Автор книги: Екатерина Соловьева



сообщить о нарушении

Текущая страница: 10 (всего у книги 11 страниц)

Глава 17
Убить бога

Время – это мираж,

оно сокращается в минуты счастья

и растягивается в часы страданий.

Олдингтон Р.

Давным-давно, после просмотра «Супермена», Вета мечтала оказаться на месте журналистки Лоис Лэйн и мчаться в облаках на пару с героем, за плечами которого красиво развевался бы синий плащ. Теперь был и плащ, и герой, и небо, однако, от желаемой радости не осталось и следа.

"Он использует тебя…" – горели огнём в голове слова Риммы. Они жгли калёным железом, вновь и вновь вспыхивая перед внутренним взором.
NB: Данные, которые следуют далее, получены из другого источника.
/-- Means are monotone on functions whose difference is bounded on the index set. [folklore] -/
theorem levelLift_mean_mono {m : (α → ℝ) → ℝ} {Ω : α → Prop}
    (hadd : ∀ f₁ f₂ : α → ℝ, m (f₁ + f₂) = m f₁ + m f₂)
    (hsmul : ∀ (t : ℝ) (f : α → ℝ), m (t • f) = t * m f)
    (hpos : ∀ f : α → ℝ, (∀ x, Ω x → 0 ≤ f x ∧ f x ≤ 1) → 0 ≤ m f)
    {f g : α → ℝ} {M : ℝ} (hM : 0 < M) (hfg : ∀ x, Ω x → f x ≤ g x)
    (hbd : ∀ x, Ω x → g x - f x ≤ M) : m f ≤ m g := by
  have h1 : 0 ≤ m (M⁻¹ • (g - f)) := by
    refine hpos _ fun x hx => ?_
    simp only [Pi.smul_apply, Pi.sub_apply, smul_eq_mul]
    constructor
    · exact mul_nonneg (inv_nonneg.2 hM.le) (sub_nonneg.2 (hfg x hx))
    · rw [inv_mul_le_iff₀ hM, mul_one]
      exact hbd x hx
  rw [hsmul, levelLift_mean_sub hadd hsmul] at h1
  have h2 : 0 ≤ m g - m f := by
    by_contra h
    have : M⁻¹ * (m g - m f) < 0 := mul_neg_of_pos_of_neg (inv_pos.2 hM) (not_le.1 h)
    linarith
  linarith

/-- A mean of a function with values in `[lo, hi]` on the index set lies in `[lo, hi]`. [folklore] -/
theorem levelLift_mean_mem_Icc {m : (α → ℝ) → ℝ} {Ω : α → Prop}
    (hadd : ∀ f₁ f₂ : α → ℝ, m (f₁ + f₂) = m f₁ + m f₂)
    (hsmul : ∀ (t : ℝ) (f : α → ℝ), m (t • f) = t * m f)
    (hpos : ∀ f : α → ℝ, (∀ x, Ω x → 0 ≤ f x ∧ f x ≤ 1) → 0 ≤ m f)
    (hone : m (fun _ => 1) = 1)
    {f : α → ℝ} {lo hi : ℝ} (hlh : lo < hi) (hf : ∀ x, Ω x → lo ≤ f x ∧ f x ≤ hi) :
    lo ≤ m f ∧ m f ≤ hi := by
  constructor
  · have h := levelLift_mean_mono (Ω := Ω) hadd hsmul hpos (f := fun _ => lo) (g := f) (M := hi - lo)
      (by linarith) (fun x hx => (hf x hx).1) (fun x hx => by linarith [(hf x hx).2])
    rwa [levelLift_mean_const hsmul hone] at h
  · have h := levelLift_mean_mono (Ω := Ω) hadd hsmul hpos (f := f) (g := fun _ => hi) (M := hi - lo)
      (by linarith) (fun x hx => (hf x hx).2) (fun x hx => by linarith [(hf x hx).1])
    rwa [levelLift_mean_const hsmul hone] at h

end MeanLemmas

section PatternLemmas

/-- Uniform bound on the Lennard-Jones potential beyond the hard core: `|V_LJ s| ≤ δ⁻¹²/12 + δ⁻⁶/6`
for `s ≥ δ > 0`. [folklore] -/
theorem levelLift_abs_lennardJones_le {δ s : ℝ} (hδ : 0 < δ) (hs : δ ≤ s) :
    |lennardJones s| ≤ (1 / 12) * (δ⁻¹) ^ 12 + (1 / 6) * (δ⁻¹) ^ 6 := by
  have hs0 : 0 < s := hδ.trans_le hs
  have hinv : s⁻¹ ≤ δ⁻¹ := (inv_le_inv₀ hs0 hδ).2 hs
  have hinv0 : 0 ≤ s⁻¹ := inv_nonneg.2 hs0.le
  have h12 : (s⁻¹) ^ 12 ≤ (δ⁻¹) ^ 12 := pow_le_pow_left₀ hinv0 hinv 12
  have h6 : (s⁻¹) ^ 6 ≤ (δ⁻¹) ^ 6 := pow_le_pow_left₀ hinv0 hinv 6
  unfold Literature.MathematicalPhysics.StatisticalMechanics.lennardJones
  refine (abs_sub _ _).trans ?_
  rw [abs_of_nonneg (by positivity), abs_of_nonneg (by positivity)]
  gcongr

/-- The truncated one-centre energy is bounded on admissible patterns (packing bound
`meanDuality_card_le` times the bound on `V_LJ` beyond the hard core). [folklore] -/
theorem levelLift_abs_sum_le {δ : ℝ} (hδ : 0 < δ) (L : ℝ) :
    ∃ M : ℝ, ∀ S : Finset (EuclideanSpace ℝ (Fin 3)), IsRootedPattern δ L S →
      |∑ v ∈ S, lennardJones ‖v‖| ≤ M := by
  set B : ℝ := (1 / 12) * (δ⁻¹) ^ 12 + (1 / 6) * (δ⁻¹) ^ 6 with hB
  refine ⟨(2 * max L 0 / δ + 1) ^ 3 * B, fun S hS => ?_⟩
  have hB0 : 0 ≤ B := by positivity
  calc |∑ v ∈ S, lennardJones ‖v‖| ≤ ∑ v ∈ S, |lennardJones ‖v‖| := Finset.abs_sum_le_sum_abs _ _
    _ ≤ ∑ _v ∈ S, B := Finset.sum_le_sum fun v hv => levelLift_abs_lennardJones_le hδ (hS.1 v hv).1
    _ = S.card * B := by rw [Finset.sum_const, nsmul_eq_mul]
    _ ≤ (2 * max L 0 / δ + 1) ^ 3 * B := by gcongr; exact meanDuality_card_le hδ hS

/-- The `ρ`-ball of an admissible pattern is an admissible pattern of radius `ρ`. [folklore] -/
theorem levelLift_isRootedPattern_ballPattern {δ L : ℝ} (ρ : ℝ)
    {S : Finset (EuclideanSpace ℝ (Fin 3))} (hS : IsRootedPattern δ L S) :
    IsRootedPattern δ ρ (ballPattern ρ S) := by
  refine ⟨fun v hv => ?_, fun v hv w hw hvw => ?_⟩
  · simp only [ballPattern, Finset.mem_filter] at hv
    exact ⟨(hS.1 v hv.1).1, hv.2⟩
  · simp only [ballPattern, Finset.mem_filter] at hv hw
    exact hS.2 v hv.1 w hw.1 hvw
Разрывая клочья влажных туч, они летели над Демидовском, окутанным тьмой и страхом. В этот поздний час город не спал. Пламя жадно лизало деревянный музей местного писателя, от бутиков слышался звон бьющихся витрин, на площади перед кинотеатром грохотал стихийный митинг с факелами, но всё перекрывал истошный вой сирен нескольких милицейских "девяток", обливающих проспекты мертвенно-синим светом. На улицах творилось что-то страшное: подростки тащили за волосы в машину вопящую женщину, у "Маркиза" гремела перестрелка, у колонн театра толпа плотным кольцом окружила двух дерущихся, брызги крови возбуждали их, сводили с ума. Мимо промчалась белобокая "Скорая", где-то визжала пожарная сирена. Люди кричали, грабили, куда-то бежали, падали, вставали и снова бежали. Вета сощурилась, вглядываясь в нечто огромное белесое и колышущееся в переулке: блестящие жвала и скорпионий хвост, сегменты, сквозь которые просвечивали полупереваренные люди. Оно ползло, давя машины и сшибая фонари, перекусывая провода, что слабо искрились.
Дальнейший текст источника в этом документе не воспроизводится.